病房的門被推開,沈時宴穿着一身剪裁得體的高定西裝走了進來。
他英俊的臉上沒有心疼,反而帶着責備。
他居高臨下的看着她,語氣冰冷。
“蘇若纖只是低血糖暈倒,你作爲醫院的護士,怎麼連這點醫患關系都處理不好?非要鬧成這樣?”
他沒有關心她的傷。
反而在質問她,爲什麼給蘇若纖添麻煩。
姜棉看着他,忽然覺得很可笑。
她掙扎的想解釋。
“不是的,是蘇若纖她......”
她想說,蘇若纖是裝的,醫鬧從一開始就是沖着她來的。
可沈時宴不耐煩的皺起眉頭,打斷了她。
“夠了。”
“她丈夫是爲了救我死的,我照顧她是應該的。
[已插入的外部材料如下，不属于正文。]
/-- Over any field `k`, **`ρ_k(Z(k[G]))` is the `k`-span of the images of the class sums** (the class sums are a basis of
`Z(k[G])`) — complex form: `ρ_ℂ(Z(ℂ[G])) = span_ℂ {ρ_ℂ(C_c)}`. [cite: JamesLiebeck2001, §12 Prop. 12.22, held chunk p0072]
[cite: Isaacs1976, Thm. 2.4, p0020] -/
theorem map_center_complexGroupAlgebraRep_eq_span_classSum :
    Subalgebra.toSubmodule ((Subalgebra.center ℂ (MonoidAlgebra ℂ G)).map (complexGroupAlgebraRep ρ)) =
      span ℂ (Set.range fun c : ConjClasses G ↦ complexGroupAlgebraRep ρ
        (∑ g : G, (ConjClasses.carrier c).indicator (1 : G → ℂ) g • MonoidAlgebra.of ℂ G g)) := by
  classical
  obtain ⟨b, hb⟩ := exists_basis_center_eq_classSum (k := ℂ) (G := G)
  have hcenter : Subalgebra.toSubmodule (Subalgebra.center ℂ (MonoidAlgebra ℂ G)) =
      span ℂ (Set.range fun c : ConjClasses G ↦ ((b c : Subalgebra.center ℂ (MonoidAlgebra ℂ G)) : MonoidAlgebra ℂ G)) := by
    have h := congrArg (Submodule.map (Subalgebra.center ℂ (MonoidAlgebra ℂ G)).val.toLinearMap) b.span_eq
    rw [map_span, Submodule.map_top, ← Set.range_comp] at h
    have hset : (Set.range fun c : ConjClasses G ↦ ((b c : Subalgebra.center ℂ (MonoidAlgebra ℂ G)) : MonoidAlgebra ℂ G)) =
        Set.range (⇑(Subalgebra.center ℂ (MonoidAlgebra ℂ G)).val.toLinearMap ∘ ⇑b) := rfl
    rw [hset, h]
    ext x
    constructor
    · intro hx
      exact ⟨⟨x, hx⟩, rfl⟩
    · rintro ⟨y, rfl⟩
      exact y.2
  rw [Subalgebra.map_toSubmodule, hcenter, map_span, ← Set.range_comp]
  refine congrArg (fun f : ConjClasses G → Matrix ι ι ℂ ↦ span ℂ (Set.range f)) (funext fun c ↦ ?_)
  rw [Function.comp_apply, AlgHom.toLinearMap_apply, hb]

/-- Rational form: **`ρ̄(Z(ℚ[G])) = span_ℚ {ρ̄(C_c)}`** (as rational matrices). [cite: JamesLiebeck2001, §12 Prop. 12.22, held chunk p0072]
[cite: LangeRodriguez2022, §2.9.1 (2.26)–(2.28), p0042–p0043] -/
theorem map_center_groupAlgebraRep_eq_span_classSum :
    (Subalgebra.toSubmodule (Subalgebra.center ℚ (MonoidAlgebra ℚ G))).map
        ((endAlgRat Φ).val.toLinearMap ∘ₗ (groupAlgebraRep ρ).toLinearMap) =
      span ℚ (Set.range fun c : ConjClasses G ↦ ((groupAlgebraRep ρ
        (∑ g : G, (ConjClasses.carrier c).indicator (1 : G → ℚ) g • MonoidAlgebra.of ℚ G g) : endAlgRat Φ) :
          Matrix ι ι ℚ)) := by
  classical
  obtain ⟨b, hb⟩ := exists_basis_center_eq_classSum (k := ℚ) (G := G)
  have hcenter : Subalgebra.toSubmodule (Subalgebra.center ℚ (MonoidAlgebra ℚ G)) =
      span ℚ (Set.range fun c : ConjClasses G ↦ ((b c : Subalgebra.center ℚ (MonoidAlgebra ℚ G)) : MonoidAlgebra ℚ G)) := by
    have h := congrArg (Submodule.map (Subalgebra.center ℚ (MonoidAlgebra ℚ G)).val.toLinearMap) b.span_eq
    rw [map_span, Submodule.map_top, ← Set.range_comp] at h
    have hset : (Set.range fun c : ConjClasses G ↦ ((b c : Subalgebra.center ℚ (MonoidAlgebra ℚ G)) : MonoidAlgebra ℚ G)) =
        Set.range (⇑(Subalgebra.center ℚ (MonoidAlgebra ℚ G)).val.toLinearMap ∘ ⇑b) := rfl
    rw [hset, h]
    ext x
    constructor
    · intro hx
      exact ⟨⟨x, hx⟩, rfl⟩
    · rintro ⟨y, rfl⟩
      exact y.2
  rw [hcenter, map_span, ← Set.range_comp]
  refine congrArg (fun f : ConjClasses G → Matrix ι ι ℚ ↦ span ℚ (Set.range f)) (funext fun c ↦ ?_)
  rw [Function.comp_apply, LinearMap.coe_comp, Function.comp_apply, AlgHom.toLinearMap_apply, AlgHom.toLinearMap_apply,
    hb]
  rfl

/-- `ρ_ℂ(C_c) = ρ̄(C_c) ⊗ ℂ` for every conjugacy class. [cite: LangeRodriguez2022, §2.9.1 (2.26) and §2.2 (2.6), p0042, p0029] -/
theorem complexGroupAlgebraRep_classSum_eq_map (c : ConjClasses G) :
    complexGroupAlgebraRep ρ (∑ g : G, (ConjClasses.carrier c).indicator (1 : G → ℂ) g • MonoidAlgebra.of ℂ G g) =
      ((groupAlgebraRep ρ (∑ g : G, (ConjClasses.carrier c).indicator (1 : G → ℚ) g • MonoidAlgebra.of ℚ G g) :
        endAlgRat Φ) : Matrix ι ι ℚ).map (Rat.cast : ℚ → ℂ) := by
  rw [map_ratCast_coe_groupAlgebraRep, ratToComplex_classSum]

/-- **`dim_ℚ ρ̄(Z(ℚ[G])) = #{χ ∈ Irr(G) : P_χ ≠ 0}`**: the rational centre image has the dimension of the complex one
(both are spanned by the images of the class sums, `ρ_ℂ(C_c) = ρ̄(C_c) ⊗ ℂ`, and extension of scalars preserves the
dimension of a span of rational matrices). [cite: JamesLiebeck2001, §12 Prop. 12.22, held chunk p0072]
[cite: Isaacs1976, Thm. 2.13 and Ch. 3 p. 36, p0025, p0040] [cite: LangeRodriguez2022, §2.9.1, p0043] -/
theorem finrank_map_center_groupAlgebraRep_eq_card :
    finrank ℚ ((Subalgebra.toSubmodule (Subalgebra.center ℚ (MonoidAlgebra ℚ G))).map
        ((endAlgRat Φ).val.toLinearMap ∘ₗ (groupAlgebraRep ρ).toLinearMap)) =
      ((irrChars_finite_holds G).toFinset.filter fun χ ↦ complexGroupAlgebraRep ρ (charIdempotent χ) ≠ 0).card := by
  classical
  haveI : Fintype (ConjClasses G) := Fintype.ofFinite _
  rw [map_center_groupAlgebraRep_eq_span_classSum, ← finrank_map_center_complexGroupAlgebraRep_eq_card ρ,
    map_center_complexGroupAlgebraRep_eq_span_classSum]
  have hfun : (fun c : ConjClasses G ↦ complexGroupAlgebraRep ρ
      (∑ g : G, (ConjClasses.carrier c).indicator (1 : G → ℂ) g • MonoidAlgebra.of ℂ G g)) =
      fun c ↦ (((groupAlgebraRep ρ (∑ g : G, (ConjClasses.carrier c).indicator (1 : G → ℚ) g • MonoidAlgebra.of ℚ G g) :
        endAlgRat Φ) : Matrix ι ι ℚ)).map (algebraMap ℚ ℂ) := by
    funext c
    rw [complexGroupAlgebraRep_classSum_eq_map]
    exact congrArg _ (funext fun q ↦ (eq_ratCast (algebraMap ℚ ℂ) q).symm)
  rw [hfun]
  exact (finrank_span_range_map_algebraMap_m (k := ℚ) (K := ℂ) _).symm

/-- **`dim_ℝ span_ℝ{A_g} ≤ #{χ occurring}`** for the class averages `A_g = Σ_h ρ(hgh⁻¹) ⊗ ℝ = ρ̄(Σ_h hgh⁻¹) ⊗ ℝ` — the
sharp form of g24's `finrank_span_range_sum_conj_le_card_conjClasses` (`≤ k(G)`): their span is `ρ̄(Z(ℚ[G])) ⊗ ℝ`.
[cite: JamesLiebeck2001, §12 Prop. 12.22, held chunk p0072] [cite: Isaacs1976, Thm. 2.13 and Ch. 3 p. 36, p0025, p0040] -/
theorem finrank_span_range_sum_conj_le_card_occurring :
    finrank ℝ (span ℝ (Set.range fun g : G ↦ ∑ h : G,
        ((ρ (h * g * h⁻¹) : endAlgRat Φ) : Matrix ι ι ℚ).map (Rat.cast : ℚ → ℝ))) ≤
      ((irrChars_finite_holds G).toFinset.filter fun χ ↦ complexGroupAlgebraRep ρ (charIdempotent χ) ≠ 0).card := by
  classical
  -- `A_g = ρ̄(Σ_h hgh⁻¹) ⊗ ℝ`, and the real span of the `ρ̄(Σ_h hgh⁻¹) ⊗ ℝ` has the `ℚ`-dimension of their `ℚ`-span
  have hA : (fun g : G ↦ ∑ h : G, ((ρ (h * g * h⁻¹) : endAlgRat Φ) : Matrix ι ι ℚ).map (Rat.cast : ℚ → ℝ)) =
      fun g : G ↦ (((groupAlgebraRep ρ (∑ h : G, MonoidAlgebra.of ℚ G (h * g * h⁻¹)) : endAlgRat Φ) : Matrix ι ι ℚ)).map
        (algebraMap ℚ ℝ) := by
    funext g
    rw [← map_coe_groupAlgebraRep_sum_of_conj ρ g]
    exact congrArg _ (funext fun q ↦ (eq_ratCast (algebraMap ℚ ℝ) q).symm)
  rw [hA, finrank_span_range_map_algebraMap_m (k := ℚ) (K := ℝ), ← finrank_map_center_groupAlgebraRep_eq_card ρ]
  refine Submodule.finrank_mono (span_le.mpr ?_)
  rintro _ ⟨g, rfl⟩
  refine ⟨∑ h : G, MonoidAlgebra.of ℚ G (h * g * h⁻¹), ?_, rfl⟩
  show ∑ h : G, MonoidAlgebra.of ℚ G (h * g * h⁻¹) ∈ Subalgebra.center ℚ (MonoidAlgebra ℚ G)
  rw [← conjugateSum_def]
  exact conjugateSum_mem_center g

end RationalCentre

/-! ### §4 The equality case: `dim_ℚ Z(End_ℚ^G(X)) = #{χ occurring}` -/

section EqualityCase
import Literature.NumberTheory.GaloisRepresentations.LubinTateUnramifiedTraceCoherentNormalBasis
import HarnessLib

/-!
# Normal-basis coordinates along an unramified tower: `lim←_{Tr} 𝒪_{E_m} ≅ Λ(Gal(E_∞/F), 𝒪_F)` — the trace becomes the push-forward of
# `𝒪_F`-valued functions on the finite Galois groups, and the Galois action becomes translation

De Shalit, *Iwasawa theory of elliptic curves with complex multiplication* (1987), Ch. I §3.1 ("`Λ(G, M) = lim← M[G/H] = M⟦G⟧`"), §3.8
(16)–(17) and §3.14 (end of the proof of Theorem 3.7: "Since `k′/k` is unramified … `Ker(j) = 𝒪′ ⊗ 𝓛`"; Ch. III §1.3 for the semi-local version): the coordinate modules `𝒪_{k′}⟦Y⟧` of Theorem I.3.7
over the unramified layers `k′ = E_m` form an inverse system under the TRACES, and the structure of its limit as a module over the
completed group ring is read off trace-coherent integral normal bases (`exists_traceCoherent_isIntegralNormalGen`).  In the coordinates
`x = Σ_σ a_x(σ)·σθ_m` (`a_x : Gal(E_m/F) → 𝒪_F`, `IsIntegralNormalGen.basis`):

* ★ `IsIntegralNormalGen.repr_unitBallEquiv` — `a_{τx}(σ) = a_x(τ⁻¹σ)`: the Galois action is left TRANSLATION of functions;
* ★★ `IsIntegralNormalGen.repr_unitBallTrace` — for `E₁ ≤ E₂` and `θ₁ = Tr θ₂`: `a_{Tr x}(ρ) = Σ_{σ|_{E₁} = ρ} a_x(σ)`: the trace is the
  PUSH-FORWARD of functions along `Gal(E₂/F) ↠ Gal(E₁/F)` (the distribution relation of de Shalit's `Λ(G, M) = lim← M[G/H]`, the
  tree's `GroupDistribution` currency);
* ★★ `traceCoherent_iff_pushforward` — along a tower with trace-coherent generators `θ`, a family `(x_m ∈ 𝒪_{E_m})` is trace-coherent iff
  its coordinate functions are push-forward-coherent; ★ `exists_unique_traceCoherent_of_pushforward` — every push-forward-coherent family
  of functions `(a_m : Gal(E_m/F) → 𝒪_F)` is the coordinate family of a unique trace-coherent `(x_m)`.  Hence
  **`lim←_{Tr} 𝒪_{E_m} ≅ lim←_m 𝒪_F[Gal(E_m/F)] = Λ(Gal(E_∞/F), 𝒪_F)`**, `𝒪_F`-linearly and Galois-equivariantly (and coefficientwise
  `lim←_{Tr} 𝒪_{E_m}⟦Y⟧ ≅ Λ(Gal(E_∞/F), 𝒪_F)⟦Y⟧`): the unramified half of the `Λ`-structure of the coordinate module of brick (c).

Everything PROVED (0 sorry, no named facts, no new definitions).

## References

* E. de Shalit, *Iwasawa theory of elliptic curves with complex multiplication* (1987), Ch. I §3.1, §3.8 (16)–(17), §3.14; Ch. III §1.3. [deShalit1987]
* J.-P. Serre, *Local Fields* (1979), Ch. I §4 Prop. 10. [SerreLocalFields1979]
-/

noncomputable section

namespace Literature.NumberTheory.GaloisRepresentations

section UnramifiedTowerCoordinates

open GaloisRepresentations.IsNonarchimedeanLocalField LubinTate ValuativeRel Field

variable {F : Type} [Field F] [ValuativeRel F] [TopologicalSpace F] [IsNonarchimedeanLocalField F]

attribute [local instance] ltNormUniformSpace ltNormIsUniformAddGroup rk1 nF nE fintypeResidueField

variable {π : 𝒪[F]} (hπ : (valuation F).IsUniformizer (π : F))

/-! ### One level: the Galois action is translation -/

variable {E : IntermediateField F (AlgebraicClosure F)} [FiniteDimensional F E] [IsGalois F E]

/-- ★ **In normal-basis coordinates the Galois action is left translation**: if `x = Σ_σ a(σ)·σθ` then `τx = Σ_σ a(τ⁻¹σ)·σθ`.
[cite: deShalit1987, Ch. I §3.1] -/
theorem IsIntegralNormalGen.repr_unitBallEquiv {θ : unitBall E} (hθ : IsIntegralNormalGen E θ) (τ : E ≃ₐ[F] E) (x : unitBall E)
    (σ : E ≃ₐ[F] E) : hθ.basis.repr (unitBallEquiv E τ x) σ = hθ.basis.repr x (τ⁻¹ * σ) := by
  classical
  have e : unitBallEquiv E τ x = ∑ σ, hθ.basis.repr x (τ⁻¹ * σ) • hθ.basis σ := by
    conv_lhs => rw [← hθ.basis.sum_repr x]
    rw [map_sum]
    symm
    refine Fintype.sum_equiv (Equiv.mulLeft τ⁻¹) _ _ fun ρ => ?_
    rw [Equiv.coe_mulLeft, unitBallEquiv_smul, hθ.basis_apply, hθ.basis_apply, ← unitBallEquiv_mul_apply, mul_inv_cancel_left]
  rw [e]
  exact congrFun (hθ.basis.repr_sum_self fun σ => hθ.basis.repr x (τ⁻¹ * σ)) σ

/-! ### Two levels: the trace is the push-forward -/

variable {E₁ E₂ : IntermediateField F (AlgebraicClosure F)} [FiniteDimensional F E₁] [FiniteDimensional F E₂] [IsGalois F E₁] [IsGalois F E₂]

/-- ★★ **In normal-basis coordinates the trace is the push-forward along `Gal(E₂/F) ↠ Gal(E₁/F)`**: for `E₁ ≤ E₂`, a normal integral
generator `θ` of `𝒪_{E₂}` and the generator `Tr θ` of `𝒪_{E₁}`, if `x = Σ_σ a(σ)·σθ` then `Tr x = Σ_ρ (Σ_{σ|_{E₁} = ρ} a(σ))·ρ(Tr θ)`.
[cite: deShalit1987, Ch. I §3.1, §3.8 (16)] -/
theorem IsIntegralNormalGen.repr_unitBallTrace (h : E₁ ≤ E₂) {θ : unitBall E₂} (hθ : IsIntegralNormalGen E₂ θ) (x : unitBall E₂)
    (ρ : E₁ ≃ₐ[F] E₁) :
    open scoped Classical in
    (hθ.unitBallTrace h).basis.repr (GaloisRepresentations.unitBallTrace h x) ρ =
      ∑ σ ∈ Finset.univ.filter (fun σ : E₂ ≃ₐ[F] E₂ => towerRestrict h σ = ρ), hθ.basis.repr x σ := by
  classical
  have e : GaloisRepresentations.unitBallTrace h x =
      ∑ ρ, (∑ σ ∈ Finset.univ.filter (fun σ : E₂ ≃ₐ[F] E₂ => towerRestrict h σ = ρ), hθ.basis.repr x σ) • (hθ.unitBallTrace h).basis ρ := by
    conv_lhs => rw [← hθ.basis.sum_repr x]
    rw [map_sum, ← Finset.sum_fiberwise Finset.univ (towerRestrict h)
      (fun σ => GaloisRepresentations.unitBallTrace h (hθ.basis.repr x σ • hθ.basis σ))]
    refine Finset.sum_congr rfl fun ρ _ => ?_
    rw [Finset.sum_smul]
    refine Finset.sum_congr rfl fun σ hσ => ?_
    rw [Finset.mem_filter] at hσ
    rw [map_smul, hθ.basis_apply, (hθ.unitBallTrace h).basis_apply, unitBallTrace_unitBallEquiv, hσ.2]
  rw [e]
  exact congrFun ((hθ.unitBallTrace h).basis.repr_sum_self fun ρ =>
    ∑ σ ∈ Finset.univ.filter (fun σ : E₂ ≃ₐ[F] E₂ => towerRestrict h σ = ρ), hθ.basis.repr x σ) ρ

/-- **Two elements with the same coordinates are equal** (restated for convenience). [cite: SerreLocalFields1979, Ch. I §4 Prop. 10] -/
theorem IsIntegralNormalGen.eq_of_repr_eq {θ : unitBall E₁} (hθ : IsIntegralNormalGen E₁ θ) {x y : unitBall E₁}
    (h : ∀ σ, hθ.basis.repr x σ = hθ.basis.repr y σ) : x = y :=
  hθ.basis.repr.injective (Finsupp.ext h)

/-! ### Along a tower: `lim←_{Tr} 𝒪_{E_m}` in coordinates -/

variable (E : ℕ → IntermediateField F (AlgebraicClosure F)) [∀ m, FiniteDimensional F (E m)] [∀ m, IsGalois F (E m)]
  (hmono : Monotone E)

/-- ★★ **Trace-coherence ⟺ push-forward-coherence of the coordinates**: along a tower `E₀ ≤ E₁ ≤ ⋯` with trace-coherent normal integral
generators `θ_m` (`Tr θ_{m+1} = θ_m`, `exists_traceCoherent_isIntegralNormalGen`), a family `x_m ∈ 𝒪_{E_m}` satisfies `Tr x_{m+1} = x_m`
for all `m` iff its coordinate functions `a_m = a_{x_m} : Gal(E_m/F) → 𝒪_F` satisfy `a_m(ρ) = Σ_{σ|_{E_m} = ρ} a_{m+1}(σ)` for all `m, ρ` —
i.e. `lim←_{Tr} 𝒪_{E_m}` is identified with the compatible families in `lim←_m 𝒪_F[Gal(E_m/F)] = Λ(Gal(E_∞/F), 𝒪_F)`.
[cite: deShalit1987, Ch. I §3.1, §3.8 (16)–(17), §3.14] -/
theorem traceCoherent_iff_pushforward {θ : ∀ m, unitBall (E m)} (hθ : ∀ m, IsIntegralNormalGen (E m) (θ m))
    (hcoh : ∀ m, unitBallTrace (hmono (Nat.le_succ m)) (θ (m + 1)) = θ m) (x : ∀ m, unitBall (E m)) :
    open scoped Classical in
    (∀ m, unitBallTrace (hmono (Nat.le_succ m)) (x (m + 1)) = x m) ↔
      ∀ m (ρ : E m ≃ₐ[F] E m), (hθ m).basis.repr (x m) ρ =
        ∑ σ ∈ Finset.univ.filter (fun σ : E (m + 1) ≃ₐ[F] E (m + 1) => towerRestrict (hmono (Nat.le_succ m)) σ = ρ),
          (hθ (m + 1)).basis.repr (x (m + 1)) σ := by
  classical
  -- the basis of level `m` generated by `Tr θ_{m+1}` IS the basis generated by `θ_m`
  have hb : ∀ m, ((hθ (m + 1)).unitBallTrace (hmono (Nat.le_succ m))).basis = (hθ m).basis := by
    intro m
    exact Module.Basis.eq_of_apply_eq fun ρ => by rw [IsIntegralNormalGen.basis_apply, IsIntegralNormalGen.basis_apply, hcoh]
  constructor
  · intro hx m ρ
    rw [← hx m, ← hb m]
    exact (hθ (m + 1)).repr_unitBallTrace (hmono (Nat.le_succ m)) (x (m + 1)) ρ
  · intro ha m
    refine (hθ m).eq_of_repr_eq fun ρ => ?_
    rw [ha m ρ, ← hb m]
    exact (hθ (m + 1)).repr_unitBallTrace (hmono (Nat.le_succ m)) (x (m + 1)) ρ

/-- ★ **Every compatible family of functions is the coordinate family of a unique trace-coherent family**: for `𝒪_F`-valued functions
`a_m` on `Gal(E_m/F)` with `a_m(ρ) = Σ_{σ|_{E_m} = ρ} a_{m+1}(σ)` there is a unique `x = (x_m)` with `Tr x_{m+1} = x_m` and coordinates
`a` — the inverse of `lim←_{Tr} 𝒪_{E_m} → Λ(Gal(E_∞/F), 𝒪_F)`. [cite: deShalit1987, Ch. I §3.1, §3.8 (17)] -/
theorem exists_unique_traceCoherent_of_pushforward {θ : ∀ m, unitBall (E m)} (hθ : ∀ m, IsIntegralNormalGen (E m) (θ m))
    (hcoh : ∀ m, unitBallTrace (hmono (Nat.le_succ m)) (θ (m + 1)) = θ m) (a : ∀ m, (E m ≃ₐ[F] E m) → 𝒪[F])
    (ha : open scoped Classical in ∀ m (ρ : E m ≃ₐ[F] E m), a m ρ =
      ∑ σ ∈ Finset.univ.filter (fun σ : E (m + 1) ≃ₐ[F] E (m + 1) => towerRestrict (hmono (Nat.le_succ m)) σ = ρ), a (m + 1) σ) :
    ∃! x : ∀ m, unitBall (E m), (∀ m, unitBallTrace (hmono (Nat.le_succ m)) (x (m + 1)) = x m) ∧
      ∀ m σ, (hθ m).basis.repr (x m) σ = a m σ := by
  classical
  have hrepr : ∀ m σ, (hθ m).basis.repr (∑ τ, a m τ • (hθ m).basis τ) σ = a m σ :=
    fun m σ => congrFun ((hθ m).basis.repr_sum_self (a m)) σ
  refine ⟨fun m => ∑ τ, a m τ • (hθ m).basis τ, ⟨?_, hrepr⟩, ?_⟩
  · refine (traceCoherent_iff_pushforward E hmono hθ hcoh (fun m => ∑ τ, a m τ • (hθ m).basis τ)).mpr fun m ρ => ?_
    simp only [hrepr]
    exact ha m ρ
  · rintro y ⟨-, hy⟩
    funext m
    exact (hθ m).eq_of_repr_eq fun σ => by rw [hy, hrepr]

end UnramifiedTowerCoordinates

end Literature.NumberTheory.GaloisRepresentations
”
“你就不能大度一點?非要跟一個寡婦計較?”
又是這句話。
永遠的道德綁架。
他盲目的相信蘇若纖,維護蘇若纖,把蘇若纖的任何行爲都看成是“柔弱可憐”。
而她姜棉,就必須無條件的退讓。
話剛說完,蘇若纖就穿着一身寬大的病號服,臉色蒼白的走了進來。
她手裏端着一碗湯,眼眶紅紅的,好像受了天大的委屈。
“姐姐,對不起,都是我不好......我不該給時宴哥哥打電話的......”
她說着,就把湯遞過來。
身體“不小心”一歪,手肘撞在了姜棉打着石膏的右手上。
“啊!”
姜棉痛的倒吸一口涼氣,剛愈合一點的骨頭好像又裂開了。
蘇若纖的眼底閃過一絲得意,嘴上卻慌張的道歉。
“對不起對不起!姐姐我不是故意的!”
姜棉再也忍不住了。
她用完好的左手,一把推開假惺惺的蘇若纖。
“滾!”
蘇若纖像紙片人一樣,順勢向後倒去。
“啊!”她發出一聲短促的尖叫。
沈時宴的反應很快。
他一個箭步上前,反手推開姜棉。
力道很大,讓姜棉毫無防備的向後撞去。
她的後腰撞在了堅硬的床角上。
小腹傳來一陣尖銳的,下墜般的劇痛。
沈時宴看都沒看她一眼,緊張的抱起倒在地上的蘇若纖。
“纖纖,你怎麼樣?有沒有摔到哪裏?”
他丟下一句冰冷的“不可理喻”,就抱着蘇若纖匆匆離開了病房。
姜棉捂着越來越疼的肚子,感覺一股溫熱的液體,正從下身涌出。
她的臉瞬間沒了血色。
她顫抖着,用盡全力按響了床頭的呼叫鈴。
“救......救救我的孩子......”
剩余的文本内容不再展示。